«Siamo in una situazione di grave emergenza economica e stiamo cercando di recuperare ogni euro disponibile», così il premier Conte in una conferenza stampa dopo il Consiglio dei Ministri
Tutti gli articoli di Italia Mondo
PHOTO
A causa dell’emergenza coronavirus il Consiglio dei Ministri ha dato il via libera per il rinvio del referendum sul taglio dei parlamentari, previsto il 29 marzo.
«Lo abbiamo deciso allo scopo di assicurare a tutti i soggetti politici una campagna elettorale efficace e ai cittadini un'informazione adeguata», ha spiegato il ministro per i Rapporti con il Parlamento Federico D'Incà. L'esecutivo ha tempo fino al 23 marzo per fissare una nuova giornata elettorale (si ipotizza maggio).
Coronavirus, Conte: «Il refererendum è un costo aggiuntivo»
«Non c'è ancora una nuova data, è un rinvio tecnicamente sine die», ha aggiunto il premier Giuseppe Conte in una conferenza stampa dopo il Consiglio dei ministri. «La nuova data sarà decisa entro il 23 marzo, sentiti anche i comitati del Sì e del No. Si dovrà tenere tra il 10 e il 31 maggio».
«Siamo in una situazione di grave emergenza economica e stiamo cercando di recuperare ogni euro disponibile. Non possiamo permetterci che il referendum sia un costo aggiuntivo. Cercheremo di ottenere l'accorpamento di tutte le date, da qui a giugno, in un'unica data». Così il capo politico reggente M5S Vito Crimi in una conferenza stampa al Senato.
Referendum, scontri di natura politica
Le forze politiche fino a ora si sono divise e molti chiedono uno slittamento anche tecnico, di poche settimane. Tra i contrari alla conferma del voto c’è il Partito radicale, che ha scritto in una nota: «Votare il 29 marzo è un attentato ai diritti civili e politici dei cittadini, così come configurato dall’articolo 294 del codice penale. Siamo di fronte a una violazione del diritto dei cittadini ad essere informati».

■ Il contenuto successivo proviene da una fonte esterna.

import Summits.HodgeConjecture.HodgeConjecture.Theorems.F0P3bInducedCharTransferLeviIntegrand   -- ★ (P) `leviIntegrand_eq_signed` (the ξ-family case) and its whole ★ import cone: (L2)(L3) dictionaries, S3-A, S3-B
import HarnessLib

/-!
# R90-TF · S3 · THEOREMS — `R90S3LeviIntegrandSignedOfDictionary` (WAVE 5, brick (W5-a) part A): Lemma 4.9.2 on the Levi stratum of an inner form,
# the SIGNED integrand identity for ARBITRARY torus characters `(χ₂, χ₁; χ̃)` related by the dictionary `χ₂(g)·χ₁(u)·τ_v(γ_H) = χ̃(ι_v γ_H)`

R90-TF section S3 = [Rogawski1990] Ch. 12 ∕ §4.9 ∕ §4.13 (successor dealer R90-C12-plan (g2), DEAL S3 WAVE 5 «L. 4.9.2 SIGNED AT GENERAL (χ₂, χ₁)»,
memo `R90/R90-C12-plan/g2/DEAL-S3-WAVE5-L492General.md` 21f0895c611a62a3); crux H413 (`stmt-HodgeConjecture-24833`, lane `--supports … --as helper`), route
`HCCMUnconditional`; hand (W5-a) K2E3-p21 (g9), part A of two (the 400-line rule).  THEOREMS ONLY (no `def`, no `instance`, no notation, no named fact,
no `sorry`); never imports `Cruxes/…/Lines`.

WHAT.  ★ `leviIntegrand_eq_signed` (F0P3b-p01 (g7)) proves the pointwise identity of Lemma 4.9.2 on the Levi stratum, `Φ_H(γ_H) = ε_v(H) · Φ_G(ι_v γ_H)`, for
the ξ-FAMILY of characters (`χ_{H,2} = torusCharPair … 0 ((η ∘ quotConj)·‖·‖^{1∕2}) ψ`, `χ_{H,1} = ψ ∘ det`, `χ_G = cmXiTorusChar L v μ_v η ψ`).  Its proof uses the
characters through exactly ONE step, the dictionary (L2) ★ `torusCharPair_mul_localDet_mul_finTau_eq_cmXiTorusChar`; everything else (★ S3-A one-term transfer on
the stratum, ★ S3-B `Δ‴ = τ_v · D_{G∕H,v} · ε`, ★ (L3) Jacobians) is character-free.  This file re-runs that proof with the characters as VARIABLES and (L2) as a
HYPOTHESIS `e1`:
* **`leviIntegrand_eq_signed_of_dictionary`** — for `χ₂ : T₂ →* ℂˣ`, `χ₁ : U(Φ₁)_v →* ℂˣ`, `χ̃ : T₃ →* ℂˣ` with `χ₂(g)·χ₁(u)·finTau L v γ_H μ = χ̃(⟨ι_v γ_H, _⟩)`
  at the stratum point `γ_H`, the signed integrand identity (`hμ : IsQuadraticCharExtension …` of ★ (P) is not needed here — it only fed (L2)).
Part B (`Theorems/R90S3InducedCharTransferSignedGeneral`) builds `χ̃` by transport and integrates, giving Lemma 4.9.2 SIGNED for every `(χ₂, χ₁)`.

HONEST LABEL: HC_CM is proved only modulo the 7 printed citations (2 remaining named inputs: hLiu418 = stmt-HodgeConjecture-24832, h413 =
stmt-HodgeConjecture-24833) until rung 0 closes; a pointwise identity on the Levi stratum, pays no socket by itself; count-neutral helper.

## References
* [Rogawski1990] J. D. Rogawski, *Automorphic Representations of Unitary Groups in Three Variables*, Ann. of Math. Stud. 123 (1990): §4.9 Lemma 4.9.2,
  Prop. 4.9.1 pp. 55–56; §12.1 p. 171; §14.6 p. 242.
-/

set_option autoImplicit false
-- the mandated namespace repeats the single-problem summit's segment (`HodgeConjecture.HodgeConjecture`)
set_option linter.dupNamespace false

noncomputable section

open MeasureTheory Measure Set NumberField IsDedekindDomain Matrix
open Literature.NumberTheory.Automorphic Literature.NumberTheory.Automorphic.UnitaryGroup
open Literature.NumberTheory.GaloisRepresentations Literature.NumberTheory.Rogawski1990
open scoped NNReal Matrix MatrixGroups

namespace Summit.HodgeConjecture.HodgeConjecture.R90.S3

open Summit.HodgeConjecture.HodgeConjecture.Cruxes.H413.F0P3bInducedCharTransferLeviDictionary

variable (L : Type) [Field L] [NumberField L] [IsCMField L]

/-- `((if P then 1 else −1 : ℤ) : ℂ) = if P then 1 else −1` (cast of the sign token of ★ S3-B). [cite: Rogawski1990, §14.6 p. 242] -/
private theorem int_cast_ite_one_neg_one (P : Prop) [Decidable P] : (((if P then 1 else -1 : ℤ)) : ℂ) = if P then (1 : ℂ) else -1 := by
  split_ifs <;> simp

set_option maxHeartbeats 400000 in -- the statement alone is ≈ 60 lines of tokens: each `rw`∕`simp only` pass over the goal costs ≈ 10⁵ heartbeats (measured: fails at 2·10⁵, passes at 4·10⁵)
open scoped Classical in
/-- **LEMMA 4.9.2 ON THE LEVI STRATUM OF AN INNER FORM — THE SIGNED INTEGRAND IDENTITY, FOR ANY TORUS CHARACTERS RELATED BY THE DICTIONARY.**
The statement of ★ `F0P3bInducedCharTransferLeviIntegrand.leviIntegrand_eq_signed` with the ξ-family `(χ_{H,2}, ψ ∘ det, χ_ξ)` replaced by ARBITRARY characters
`χ₂` of the torus `T₂ ⊆ U(Φ₂)_v`, `χ₁` of `U(Φ₁)_v` and `χ̃` of the torus `T₃ ⊆ U(Φ₃)_v`, and the character dictionary (L2) «`χ₂(g) · χ₁(u) · τ_v(γ_H) = χ̃(ι_v γ_H)`» at the
point `γ_H = (diag(d′₀, d′₁), u)` taken as the HYPOTHESIS `e1` (for the ξ-family it is ★ `torusCharPair_mul_localDet_mul_finTau_eq_cmXiTorusChar`; for a general pair it
holds BY CONSTRUCTION of `χ̃` through the torus transport ★ `exists_leviTorus_continuousMulEquiv`, see `Theorems/R90S3InducedCharTransferSignedGeneral`).  For a
`Δ‴_v`-matched test pair `(f^H, f)` and `γ_H` `G`-regular on the stratum:
`χ₂(g) · χ₁(u) · δ_{B₂}^{1∕2}(g) · √‖b − 1‖ · O^H_{γ_H}(f^H) = ε · (χ̃(ι_v γ_H) · δ_B^{1∕2}(ι_v γ_H) · (‖a − 1‖·√‖b − 1‖) · O_{e(ι_v γ_H)}(f))`, `ε = +1` iff the frame
multiplier `a` is a norm.  Proof = ★ S3-A (one term) + ★ S3-B (`Δ‴ = τ·D·ε`) + `e1` + ★ (L3), one `linear_combination` — ★ (P)'s proof verbatim, character-agnostic.
[cite: Rogawski1990, §4.9 Lemma 4.9.2 p. 56; Prop. 4.9.1 p. 55; §12.1 p. 171; §14.6 p. 242] -/
theorem leviIntegrand_eq_signed_of_dictionary (H : Matrix (Fin 3) (Fin 3) L) (hH : (H.map (IsCMField.complexConj L))ᵀ = H) (hHd : IsUnit H.det)
    {v : HeightOneSpectrum (𝓞 ↥(maximalRealSubfield L))} (w : UnitaryGroup.PlacesOver L v) (hw : IsCMField.complexConj L • w.1 = w.1)
    (T₀ : GL (Fin 3) (UnitaryGroup.LocalRing L v)) {a : UnitaryGroup.LocalRing L v} (ha₀ : IsUnit a)
    (h : formCongr (conjLocal L (IsCMField.complexConj L) v) T₀ (H.map (algebraMap L (UnitaryGroup.LocalRing L v))) =
      a • (Matrix.of fun i j : Fin 3 => if i.val + j.val + 1 = 3 then (1 : L) else 0).map (algebraMap L (UnitaryGroup.LocalRing L v)))
    [∀ γ : ((cmDatum L 3 H).Local v), MeasurableSpace (((cmDatum L 3 H).Local v) ⧸ Subgroup.centralizer ({γ} : Set ((cmDatum L 3 H).Local v)))]
    [∀ a : ((cmDatum L 2 (Matrix.of fun i j : Fin 2 => if i.val + j.val + 1 = 2 then (1 : L) else 0)).Local v ×
      (cmDatum L 1 (Matrix.of fun i j : Fin 1 => if i.val + j.val + 1 = 1 then (1 : L) else 0)).Local v),
      MeasurableSpace (((cmDatum L 2 (Matrix.of fun i j : Fin 2 => if i.val + j.val + 1 = 2 then (1 : L) else 0)).Local v ×
      (cmDatum L 1 (Matrix.of fun i j : Fin 1 => if i.val + j.val + 1 = 1 then (1 : L) else 0)).Local v) ⧸ Subgroup.centralizer ({a} : Set ((cmDatum L 2 (Matrix.of fun i j : Fin 2 => if i.val + j.val + 1 = 2 then (1 : L) else 0)).Local v ×
      (cmDatum L 1 (Matrix.of fun i j : Fin 1 => if i.val + j.val + 1 = 1 then (1 : L) else 0)).Local v)))]
    (μ : HeckeCharacter L)
    (hl : ∀ (v : HeightOneSpectrum (𝓞 ↥(maximalRealSubfield L)))
      (a : (cmDatum L 2 (Matrix.of fun i j : Fin 2 => if i.val + j.val + 1 = 2 then (1 : L) else 0)).Local v ×
      (cmDatum L 1 (Matrix.of fun i j : Fin 1 => if i.val + j.val + 1 = 1 then (1 : L) else 0)).Local v)
      (b : (cmDatum L 3 H).Local v)
      (x : (cmDatum L 2 (Matrix.of fun i j : Fin 2 => if i.val + j.val + 1 = 2 then (1 : L) else 0)).Local v ×
      (cmDatum L 1 (Matrix.of fun i j : Fin 1 => if i.val + j.val + 1 = 1 then (1 : L) else 0)).Local v),
      finExplicitDelta L v H (x * a * x⁻¹) μ b = finExplicitDelta L v H a μ b)
    (hr : ∀ (v : HeightOneSpectrum (𝓞 ↥(maximalRealSubfield L)))
      (a : (cmDatum L 2 (Matrix.of fun i j : Fin 2 => if i.val + j.val + 1 = 2 then (1 : L) else 0)).Local v ×
      (cmDatum L 1 (Matrix.of fun i j : Fin 1 => if i.val + j.val + 1 = 1 then (1 : L) else 0)).Local v)
      (b y : (cmDatum L 3 H).Local v),
      finExplicitDelta L v H a μ (y * b * y⁻¹) = finExplicitDelta L v H a μ b)
    (χ₂ : ↥(torusU (conjLocal L (IsCMField.complexConj L) v) (cmLocalForm L 2 v)) →* ℂˣ)
    (χ₁ : (cmDatum L 1 (Matrix.of fun i j : Fin 1 => if i.val + j.val + 1 = 1 then (1 : L) else 0)).Local v →* ℂˣ)
    (χt : ↥(torusU (conjLocal L (IsCMField.complexConj L) v) (cmLocalForm L 3 v)) →* ℂˣ)
    (mH : OrbitalMeasureFamily ((cmDatum L 2 (Matrix.of fun i j : Fin 2 => if i.val + j.val + 1 = 2 then (1 : L) else 0)).Local v ×
      (cmDatum L 1 (Matrix.of fun i j : Fin 1 => if i.val + j.val + 1 = 1 then (1 : L) else 0)).Local v)) (mG : OrbitalMeasureFamily ((cmDatum L 3 H).Local v))
    {fH : ((cmDatum L 2 (Matrix.of fun i j : Fin 2 => if i.val + j.val + 1 = 2 then (1 : L) else 0)).Local v ×
      (cmDatum L 1 (Matrix.of fun i j : Fin 1 => if i.val + j.val + 1 = 1 then (1 : L) else 0)).Local v) → ℂ}
    {f : (cmDatum L 3 H).Local v → ℂ} (htr : IsLocalDeltaTransfer L H v (finExplicitCollection L H μ hl hr v) mH mG fH f)
    {γH : ((cmDatum L 2 (Matrix.of fun i j : Fin 2 => if i.val + j.val + 1 = 2 then (1 : L) else 0)).Local v ×
      (cmDatum L 1 (Matrix.of fun i j : Fin 1 => if i.val + j.val + 1 = 1 then (1 : L) else 0)).Local v)}
    {d' : Fin 2 → (UnitaryGroup.LocalRing L v)ˣ} (hd' : glDiagonal 2 (UnitaryGroup.LocalRing L v) d' = (γH.1.val : GL (Fin 2) (UnitaryGroup.LocalRing L v)))
    (hreg : IsLocalGRegular L v γH)
    (ha : IsUnit ((((d' 0)⁻¹ * (isUnit_finGammaTwo L v γH).unit : (UnitaryGroup.LocalRing L v)ˣ) : UnitaryGroup.LocalRing L v) - 1))
    (hb : IsUnit ((((d' 0)⁻¹ * d' 1 : (UnitaryGroup.LocalRing L v)ˣ) : UnitaryGroup.LocalRing L v) - 1))
    (hreg' : ∀ i j : Fin 3, i ≠ j → IsUnit (((![d' 0, (isUnit_finGammaTwo L v γH).unit, d' 1] i : (UnitaryGroup.LocalRing L v)ˣ) : UnitaryGroup.LocalRing L v) -
      ((![d' 0, (isUnit_finGammaTwo L v γH).unit, d' 1] j : (UnitaryGroup.LocalRing L v)ˣ) : UnitaryGroup.LocalRing L v)))
    (e1 : ((χ₂ ⟨(γH.1 : ↥(unitaryGroupOfForm (conjLocal L (IsCMField.complexConj L) v) (cmLocalForm L 2 v))), fst_mem_torusU_of_glDiagonal_eq L v hd'⟩ : ℂˣ) : ℂ) *
        ((χ₁ γH.2 : ℂˣ) : ℂ) * finTau L v γH μ =
      ((χt ⟨(endoEmbLocal L v γH : ↥(unitaryGroupOfForm (conjLocal L (IsCMField.complexConj L) v) (cmLocalForm L 3 v))),
          endoEmbLocal_mem_torusU_of_endoEmbLocal_eq L v γH (endoEmbLocal_eq_glDiagonal_of_fst_eq L v γH hd')⟩ : ℂˣ) : ℂ)) :
    ((χ₂
          ⟨(γH.1 : ↥(unitaryGroupOfForm (conjLocal L (IsCMField.complexConj L) v) (cmLocalForm L 2 v))), fst_mem_torusU_of_glDiagonal_eq L v hd'⟩ : ℂˣ) : ℂ) *
        ((χ₁ γH.2 : ℂˣ) : ℂ) *
        (haveI := locallyCompactSpace_cmBorelU L 2 v;
          ((rootDeltaChar (cmBorelTriple L 2 v).P
              ⟨(γH.1 : ↥(unitaryGroupOfForm (conjLocal L (IsCMField.complexConj L) v) (cmLocalForm L 2 v))),
                torusU_le_borelU _ _ (fst_mem_torusU_of_glDiagonal_eq L v hd')⟩ : ℂˣ) : ℂ)) *
        (((NNReal.sqrt (unitModulusChar (UnitaryGroup.LocalRing L v) hb.unit) : ℝ≥0) : ℝ) : ℂ) *
        classOrbitalIntegral mH fH (ConjClasses.mk γH) =
      (if ∃ z : UnitaryGroup.LocalRing L v, IsUnit z ∧ a = z * conjLocal L (IsCMField.complexConj L) v z then (1 : ℂ) else -1) *
        (((χt
              ⟨(endoEmbLocal L v γH : ↥(unitaryGroupOfForm (conjLocal L (IsCMField.complexConj L) v) (cmLocalForm L 3 v))),
                endoEmbLocal_mem_torusU_of_endoEmbLocal_eq L v γH (endoEmbLocal_eq_glDiagonal_of_fst_eq L v γH hd')⟩ : ℂˣ) : ℂ) *
          (haveI := locallyCompactSpace_cmBorelU L 3 v;
            ((rootDeltaChar (cmBorelTriple L 3 v).P
                ⟨(endoEmbLocal L v γH : ↥(unitaryGroupOfForm (conjLocal L (IsCMField.complexConj L) v) (cmLocalForm L 3 v))),
                  torusU_le_borelU _ _ (endoEmbLocal_mem_torusU_of_endoEmbLocal_eq L v γH (endoEmbLocal_eq_glDiagonal_of_fst_eq L v γH hd'))⟩ : ℂˣ) : ℂ)) *
          (((unitModulusChar (UnitaryGroup.LocalRing L v) ha.unit * NNReal.sqrt (unitModulusChar (UnitaryGroup.LocalRing L v) hb.unit) : ℝ≥0) : ℝ) : ℂ) *
          classOrbitalIntegral mG f (ConjClasses.mk (cmDatumLocalCongr L v T₀ ha₀ h (endoEmbLocal L v γH)))) := by
  have hι := endoEmbLocal_eq_glDiagonal_of_fst_eq L v γH hd'
  -- `u − d′₁` is a unit (the pair `(1, 2)` of `d = (d′₀, u, d′₁)`)
  have h12 : IsUnit (finGammaTwo L v γH - (d' 1 : UnitaryGroup.LocalRing L v)) := by
    have h := hreg' 1 2 (by decide)
    simp only [Matrix.cons_val_one, Matrix.cons_val_two, Matrix.head_cons, Matrix.tail_cons] at h
    exact h
  -- S3-A: one term; S3-B: `Δ‴ = τ · D · ε`
  rw [classOrbitalIntegral_eq_delta_mul_classOrbitalIntegral_of_levi_cmDatumLocalCongr L H hH hHd T₀ ha₀ h (finExplicitCollection L H μ hl hr v) mH mG htr
      hd' hreg ha hb h12]
  simp only [finExplicitCollection_Δ]   -- (`rw` here times out: kabstract on the structure projection)
  rw [finExplicitDelta_cmDatumLocalCongr_endoEmbLocal_eq L H w hw T₀ ha₀ h μ γH hι hreg', int_cast_ite_one_neg_one]
  -- (L2) and (L3)
  have e2 := rootDeltaChar_two_mul_sqrt_mul_finWeylRatio_eq L v γH hd' ha hb
  linear_combination
    ((haveI := locallyCompactSpace_cmBorelU L 2 v;
        ((rootDeltaChar (cmBorelTriple L 2 v).P
            ⟨(γH.1 : ↥(unitaryGroupOfForm (conjLocal L (IsCMField.complexConj L) v) (cmLocalForm L 2 v))),
              torusU_le_borelU _ _ (fst_mem_torusU_of_glDiagonal_eq L v hd')⟩ : ℂˣ) : ℂ)) *
      (((NNReal.sqrt (unitModulusChar (UnitaryGroup.LocalRing L v) hb.unit) : ℝ≥0) : ℝ) : ℂ) * (finWeylRatio L v γH : ℂ) *
      (if ∃ z : UnitaryGroup.LocalRing L v, IsUnit z ∧ a = z * conjLocal L (IsCMField.complexConj L) v z then (1 : ℂ) else -1) *
      classOrbitalIntegral mG f (ConjClasses.mk (cmDatumLocalCongr L v T₀ ha₀ h (endoEmbLocal L v γH)))) * e1 +
    ((if ∃ z : UnitaryGroup.LocalRing L v, IsUnit z ∧ a = z * conjLocal L (IsCMField.complexConj L) v z then (1 : ℂ) else -1) *
      ((χt
          ⟨(endoEmbLocal L v γH : ↥(unitaryGroupOfForm (conjLocal L (IsCMField.complexConj L) v) (cmLocalForm L 3 v))),
            endoEmbLocal_mem_torusU_of_endoEmbLocal_eq L v γH (endoEmbLocal_eq_glDiagonal_of_fst_eq L v γH hd')⟩ : ℂˣ) : ℂ) *
      classOrbitalIntegral mG f (ConjClasses.mk (cmDatumLocalCongr L v T₀ ha₀ h (endoEmbLocal L v γH)))) * e2

end Summit.HodgeConjecture.HodgeConjecture.R90.S3

end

«Qualora il Governo intendesse proporre un accorpamento con elezioni amministrative, i nostri costituzionalisti e gli avvocati sono già al lavoro per valutare tutti i possibili ricorsi avverso tale gravissima violazione delle basilari norme democratiche. Infatti al danno della mancata assicurazione di adeguata informazione attraverso i media, ad iniziare dalla tv pubblica, si aggiungerebbe la beffa di un referendum che sarebbe inevitabilmente travolto dalla battaglia tra i partiti», annuncia la Fondazione Luigi Einaudi, impegnata sul fronte del No. La stessa posizione è espressa dai senatori Nannicini, Pagano e Cangini.